Voilà pourquoi la Langue des Anciens avait disparu. Ce n'était pas simplement l'oubli naturel après une catastrophe. C'était un effacement délibéré, programmé, imposé grâce aux puces.

Les Pères Fondateurs, ceux qui avaient organisé la vie souterraine après le Grand Orage, ne connaissaient plus leur propre langue. Ils ne parlaient que cette "nouvelle langue" artificielle qui était devenue la Nouvelle Langue de sa propre civilisation.

Deux siècles plus tard, Scipion était l'un des rares à pouvoir encore déchiffrer l'écriture des ancêtres. Un pont fragile entre deux mondes, deux humanités.

Il reprit sa lecture, bouleversé par cette découverte.

Journal de Syvantha Prom

Mais, avec d’autres, très peu nombreux, j’ai conservé l’usage de ma langue maternelle dans laquelle je rédige ce journal, en espérant que quelqu’un puisse le comprendre.
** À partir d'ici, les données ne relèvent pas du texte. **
import Summits.Ventures.PercRepro.RankLevelSetUpClassCut

/-! # RankLevelSetUpFour — (↑) AT EVERY LEVEL `≤ 4` ON EVERY MATROID OF NULLITY `≤ 4`, AND (★★) AT LEVEL `5` AND
MONO'S STEP `5` FOR EVERY FINITE MATROID — UNCONDITIONALLY (night-1 g39; dossier §51; on `RankLevelSetUpClassCut`)

The strong induction of `upAt_of_nullity_four_of_claim` is re-run with the series-class case settled by
`upAt_four_of_seriesClass_of_ih` (the class-cut reduction, which uses the inductive hypothesis on the matroid with
the class cut to two elements) instead of the claim on elementary quotient pairs: **`upAt_of_nullity_four`** — (↑)
at every level `k ≤ 4` with `2k + 2 ≤ #E` on every matroid of nullity `≤ 4`. Through
`perElemAt_five_of_coloopFree_of_up_nullity` and the reductions of level `5` (loops, parallel pairs, coloops):
**`perElemAt_five`** — (★★) at level `5` for every finite matroid with `≥ 12` elements at every element, and
**`mono_step_five`** — `(#E − 5) · D_5 ≤ 6 · D_6`; hence (★★) at every level `j ≤ 5` (**`perElemAt_le_five`**) and the
class theorems **`biIndepPerElem_of_ncard_le_thirteen`** / **`biIndepMono_of_ncard_le_thirteen`** (every matroid with
`≤ 13` elements) and **`biIndepPerElem_of_eRank_le_seven`** / **`biIndepMono_of_eRank_le_seven`** (every matroid of
rank `≤ 7`). No hypothesis beyond finiteness. Every declaration has a docstring;
imports: the cell's own modules and Mathlib only. Axioms: standard. -/

namespace PercRepro

open Set Matroid

variable {α : Type} (M : Matroid α) [M.Finite]

/-- **(↑) AT EVERY LEVEL `k ≤ 4` ON EVERY MATROID OF NULLITY `≤ 4`** (`2k + 2 ≤ #E`): strong induction on `#E`,
removing coloops (`upAt_of_isColoop`, `upAt_self_of_isColoop` with `biIndepMono_of_nullity`); on a coloop-free
matroid: nullity `≤ 3` by the chain, nullity `4` and `k < 4` trivially, `k = 4` by `upAt_four_of_no_triple` without
a series triple, and with one by `upAt_four_of_mem_seriesClass` (inside the class) or
`upAt_four_of_seriesClass_of_ih` (outside it, from the inductive hypothesis on the class cut to two elements). -/
theorem upAt_of_nullity_four :
    ∀ n : ℕ, ∀ (M' : Matroid α) [M'.Finite], M'.E.ncard = n → M'✶.eRank ≤ 4 → ∀ k : ℕ, k ≤ 4 → 2 * k + 2 ≤ n →
      ∀ b ∈ M'.E, BiIndepUpAt M' b k := by
  intro n
  induction n using Nat.strong_induction_on with
  | _ n ih =>
    intro M' _ hn hν k hk4 hkn b hb
    by_cases hcol : ∃ c, M'.IsColoop c
    · obtain ⟨c, hc⟩ := hcol
      haveI := delete_finite' M' c
      have hcard : (M'.delete {c}).E.ncard = n - 1 := by
        rw [Matroid.delete_ground, Set.ncard_sdiff_singleton_of_mem hc.mem_ground, hn]
      have hν' : (M'.delete {c})✶.eRank ≤ 4 := (eRank_dual_delete_isColoop_le M' hc).trans hν
      rcases Nat.lt_or_ge k 1 with hk0 | hk1
      · have : k = 0 := by omega
        subst this
        exact upAt_zero M' b
      obtain ⟨k', rfl⟩ : ∃ k', k = k' + 1 := ⟨k - 1, by omega⟩
      by_cases hbc : b = c
      · subst hbc
        exact upAt_self_of_isColoop M' hc (by omega) (biIndepMono_of_nullity (M'.delete {b}) hν')
      · have hbM : b ∈ (M'.delete {c}).E := by
          rw [Matroid.delete_ground]; exact ⟨hb, by simpa using hbc⟩
        refine upAt_of_isColoop M' hc hbc ?_ ?_
        · rcases Nat.lt_or_ge (2 * (k' + 1) + 2) n with hlt | hge
          · exact ih (n - 1) (by omega) (M'.delete {c}) hcard hν' (k' + 1) hk4 (by omega) b hbM
          · -- the exact middle of `M' ＼ c`
            rw [upAt_iff_through_le_through _ hbM (by omega), hcard]
            have e : n - 1 - 1 - (k' + 1) = k' + 1 := by omega
            rw [e]
        · exact ih (n - 1) (by omega) (M'.delete {c}) hcard hν' k' (by omega) (by omega) b hbM
    · simp only [not_exists] at hcol
      by_cases h3 : M'✶.eRank ≤ 3
      · exact upAt_of_coloopFree_of_nullity_three M' hcol h3 hb (by omega)
      · have h4 : M'✶.eRank = 4 := eRank_dual_eq_four_of_not_le_three M' hν h3
        rcases Nat.lt_or_ge k 4 with hk | hk
        · refine upAt_of_lt_nullity M' ?_
          rw [h4]; exact_mod_cast hk
        · have hk' : k = 4 := by omega
          subst hk'
          by_cases hnt : NoSeriesTriple M'
          · exact upAt_four_of_no_triple M' hcol hν hnt hb (by omega)
          · obtain ⟨p, hp, hq⟩ := three_le_ncard_seriesClass_of_not_noSeriesTriple M' hnt
            by_cases hbP : b ∈ M'✶.closure {p}
            · exact upAt_four_of_mem_seriesClass M' hcol h4 hp hq hbP
            · refine upAt_four_of_seriesClass_of_ih M' hcol h4 hp hq hb hbP (by omega) ?_
              intro M'' _ hlt hν'' h10 b'' hb''
              exact ih M''.E.ncard (by omega) M'' rfl hν'' 4 le_rfl h10 b'' hb''

/-- **(↑) AT LEVEL `4` ON EVERY MATROID OF NULLITY `≤ 4` WITH `≥ 10` ELEMENTS, AT EVERY ELEMENT.** -/
theorem upAt_four_of_nullity_le_four (hν : M✶.eRank ≤ 4) (hn : 10 ≤ M.E.ncard) {b : α} (hb : b ∈ M.E) :
    BiIndepUpAt M b 4 :=
  upAt_of_nullity_four M.E.ncard M rfl hν 4 le_rfl hn b hb

/-- **(★★) AT LEVEL `5` ON A COLOOP-FREE MATROID AT AN ELEMENT IN NO PARALLEL PAIR** (`11 < #E`). -/
theorem perElemAt_five_of_coloopFree (hcol : ∀ e, ¬ M.IsColoop e) {y : α} (hy : y ∈ M.E)
    (hnp : ∀ z, z ≠ y → y ∉ M.closure {z}) (hn : 2 * 5 + 1 < M.E.ncard) :
    {Z ∈ biIndep M 5 | y ∉ Z}.ncard ≤ {Q ∈ biIndep M 6 | y ∈ Q}.ncard :=
  perElemAt_five_of_coloopFree_of_up_nullity M hcol hy hnp hn
    (fun N _ hν hn10 _ hb => upAt_four_of_nullity_le_four N hν hn10 hb)

/-- **(★★) AT LEVEL `5` FOR EVERY FINITE MATROID WITH `≥ 12` ELEMENTS**: the reductions of
`perElemAt_five_of_claim_aux` (a loop kills every level, a parallel pair sends level `5` to level `4` of the minor,
a coloop splits into the levels `4` and `5` of its deletion) on top of `perElemAt_five_of_coloopFree`. -/
theorem perElemAt_five_aux :
    ∀ n : ℕ, ∀ (M' : Matroid α) [M'.Finite], M'.E.ncard = n →
      ∀ y ∈ M'.E, 12 ≤ n → {Z ∈ biIndep M' 5 | y ∉ Z}.ncard ≤ {Q ∈ biIndep M' 6 | y ∈ Q}.ncard := by
  intro n
  induction n using Nat.strong_induction_on with
  | _ n ih =>
    intro M' _ hn y hy h12
    by_cases hloop : ∃ ℓ, M'.IsLoop ℓ
    · obtain ⟨ℓ, hℓ⟩ := hloop
      have : {Z ∈ biIndep M' 5 | y ∉ Z} = ∅ := by
        rw [biIndep_eq_empty_of_isLoop M' hℓ 5]
        ext Z; simp
      rw [this, Set.ncard_empty]
      exact Nat.zero_le _
    simp only [not_exists] at hloop
    by_cases hpar : ∃ u v, ParallelPair M' u v
    · obtain ⟨u, v, huv⟩ := hpar
      haveI := contract_delete_finite M' u v
      have hcard := ncard_ground_contract_delete M' huv
      have hD : ∀ {u v : α} (h : ParallelPair M' u v),
          biIndepCount ((M'.contract {u}).delete {v}) 4 ≤ biIndepCount ((M'.contract {u}).delete {v}) 5 := by
        intro u v h
        haveI := contract_delete_finite M' u v
        have hc := ncard_ground_contract_delete M' h
        exact biIndepCount_four_le_five ((M'.contract {u}).delete {v}) (by rw [hc]; omega)
      by_cases hyu : y = u
      · subst hyu
        exact perElem_succ_of_parallel_self M' huv 4 (hD huv)
      by_cases hyv : y = v
      · subst hyv
        exact perElem_succ_of_parallel_self M' huv.symm 4 (hD huv.symm)
      · have hyN : y ∈ ((M'.contract {u}).delete {v}).E := by
          rw [ground_contract_delete]
          exact ⟨hy, by simp only [Set.mem_insert_iff, Set.mem_singleton_iff, not_or]; exact ⟨hyu, hyv⟩⟩
        exact perElem_succ_of_parallel_other M' huv hyu hyv 4
          (perElemAt_four ((M'.contract {u}).delete {v}) hyN (by rw [hcard]; omega))
    simp only [not_exists] at hpar
    by_cases hcol : ∃ x, M'.IsColoop x
    · obtain ⟨x, hx⟩ := hcol
      haveI := delete_finite' M' x
      have hcard : (M'.delete {x}).E.ncard = n - 1 := by
        rw [Matroid.delete_ground, Set.ncard_sdiff_singleton_of_mem hx.mem_ground, hn]
      by_cases hyx : y = x
      · subst hyx
        exact (perElem_coloop_self M' hx 5).le
      · have hyM : y ∈ (M'.delete {x}).E := by
          rw [Matroid.delete_ground]
          exact ⟨hy, by simpa using hyx⟩
        refine perElem_succ_of_coloop M' hx hyx 4 (perElemAt_four (M'.delete {x}) hyM (by omega)) ?_
        rcases Nat.lt_or_ge (n - 1) 12 with h11 | h12'
        · exact (perElem_middle_eq (M'.delete {x}) hyM 5 (by omega)).le
        · exact ih (n - 1) (by omega) (M'.delete {x}) hcard y hyM h12'
    simp only [not_exists] at hcol
    exact perElemAt_five_of_coloopFree M' hcol hy
      (fun _ hz => notMem_closure_singleton_of_no_partner M' hy (hloop y) (hpar y) hz) (by omega)

/-- **(★★) AT LEVEL `5` FOR EVERY FINITE MATROID AND EVERY ELEMENT** (`12 ≤ #E`):
`#{Z ∈ D_5 : y ∉ Z} ≤ #{Q ∈ D_6 : y ∈ Q}`. -/
theorem perElemAt_five {y : α} (hy : y ∈ M.E) (hn : 12 ≤ M.E.ncard) :
    {Z ∈ biIndep M 5 | y ∉ Z}.ncard ≤ {Q ∈ biIndep M 6 | y ∈ Q}.ncard :=
  perElemAt_five_aux M.E.ncard M rfl y hy hn

/-- **MONO'S STEP `j = 5` FOR EVERY FINITE MATROID**: `(#E − 5) · D_5 ≤ 6 · D_6` for `12 ≤ #E`. -/
theorem mono_step_five (hn : 12 ≤ M.E.ncard) : (M.E.ncard - 5) * biIndepCount M 5 ≤ 6 * biIndepCount M 6 :=
  mono_step_of_perElemAt M 5 (fun _ hy => perElemAt_five M hy hn)

/-- `D_5 ≤ D_6` on `12 ≤ #E` elements. -/
lemma biIndepCount_five_le_six (hn : 12 ≤ M.E.ncard) : biIndepCount M 5 ≤ biIndepCount M 6 := by
  have h := mono_step_five M hn
  have h6 : 6 * biIndepCount M 5 ≤ (M.E.ncard - 5) * biIndepCount M 5 :=
    Nat.mul_le_mul_right _ (by omega)
  omega

/-! ## Class theorems -/

/-- **(★★) at every level `j ≤ 5`** for every finite matroid and every element, whenever `2j + 1 < #E`. -/
theorem perElemAt_le_five {y : α} (hy : y ∈ M.E) {j : ℕ} (hj : j ≤ 5) (hn : 2 * j + 1 < M.E.ncard) :
    {Z ∈ biIndep M j | y ∉ Z}.ncard ≤ {Q ∈ biIndep M (j + 1) | y ∈ Q}.ncard := by
  rcases Nat.lt_or_ge j 5 with h4 | h5
  · exact perElemAt_le_four M hy (by omega) hn
  · have hj5 : j = 5 := by omega
    subst hj5
    exact perElemAt_five M hy (by omega)

/-- **(★★) holds on every matroid with at most `13` elements**: every level in range has `j ≤ 5`. -/
theorem biIndepPerElem_of_ncard_le_thirteen (hn : M.E.ncard ≤ 13) : BiIndepPerElem M :=
  fun _ hy j hj => perElemAt_le_five M hy (by omega) hj

/-- **Mono holds on every matroid with at most `13` elements**. -/
theorem biIndepMono_of_ncard_le_thirteen (hn : M.E.ncard ≤ 13) : BiIndepMono M :=
  biIndepMono_of_perElem M (biIndepPerElem_of_ncard_le_thirteen M hn)

/-- **(★★) holds on every matroid of rank at most `7`**: at a level `j ≥ 6` with `2j + 1 < #E` a bi-independent
`j`-set would have an independent complement of `#E − j ≥ 8` elements. -/
theorem biIndepPerElem_of_eRank_le_seven (hr : M.eRank ≤ 7) : BiIndepPerElem M := by
  intro y hy j hj
  rcases Nat.lt_or_ge j 6 with h5 | h6
  · exact perElemAt_le_five M hy (by omega) hj
  · have hempty : biIndep M j = ∅ := by
      refine biIndep_eq_empty_of_eRank_lt M (lt_of_le_of_lt hr ?_)
      have h8 : (8 : ℕ) ≤ M.E.ncard - j := by omega
      calc (7 : ℕ∞) < ((8 : ℕ) : ℕ∞) := by norm_num
        _ ≤ ((M.E.ncard - j : ℕ) : ℕ∞) := by exact_mod_cast h8
    have hL : {Z ∈ biIndep M j | y ∉ Z} = ∅ := by
      rw [hempty]
      ext Z
      simp
    rw [hL, Set.ncard_empty]
    exact Nat.zero_le _

/-- **Mono holds on every matroid of rank at most `7`**. -/
theorem biIndepMono_of_eRank_le_seven (hr : M.eRank ≤ 7) : BiIndepMono M :=
  biIndepMono_of_perElem M (biIndepPerElem_of_eRank_le_seven M hr)

end PercRepro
La répression faisait penser à la Sainte Inquisition. Le moindre mot déclenchait une enquête, une arrestation et un emprisonnement pour des semaines et même des mois. De nouvelles lois, toujours plus dures, étaient promulguées pour chasser les puciphobes qui pouvaient être exécutés après un simulacre de procès.

Scipion nota de faire des recherches sur la « Sainte Inquisition » mais fut interrompu dans sa réflexion par Agnès qui entrait dans son bureau, non, ce n'était pas possible, il était toujours enfermé dans sa cellule.

Il cligna des yeux et réalisa qu'il avait dû s'endormir sur ses notes. Il rêvait. Mais le rêve avait été si réel...

Il se secoua pour se réveiller complètement et but un grand verre d'eau. La fatigue commençait vraiment à l'affecter. Il devait rester concentré.

Il continua sa traduction du quatrième cahier qu'il avait récupéré secrètement, non, cela non plus n'était pas encore arrivé. Il confondait le présent et le futur, la réalité et ce qu'il espérait accomplir.

Scipion réalisa avec inquiétude que son esprit commençait à dérailler après ces semaines d'isolement. Il devait tenir bon. Il devait finir son travail.

Il se força à se lever, fit quelques exercices pour réveiller son corps engourdi, s'aspergea le visage d'eau froide.

Puis il retourna à son bureau et se remit au travail avec une détermination renouvelée.

Mais Agnès arriva très excitée.

— Scipion, il faut absolument que tu me traduises ce texte.

— De quoi s’agit-il ?

— Je suis certaine que c’est un système d’équations pour susciter un trou de ver[1] qui permettrait de passer d’un espace-temps à l’autre, donc de remonter le temps et d’aller à une époque donnée à l’endroit choisi.

— La solution à tous vos problèmes ?

— Peut-être, j’espère. J’ai besoin des explications car je ne comprends pas tous les calculs.

— Bien. Je m’y attelle immédiatement.

[1] Un trou de ver est un "tunnel" théorique qui connecterait deux endroits éloignés de l'univers, permettant de voyager instantanément entre eux sans parcourir toute la distance. En 1935, Einstein et son collègue Nathan Rosen ont découvert que les équations de la relativité permettaient théoriquement l'existence de « ponts » dans l'espace-temps, ce qu'on appelle aujourd'hui les trous de ver ou « ponts d'Einstein-Rosen ».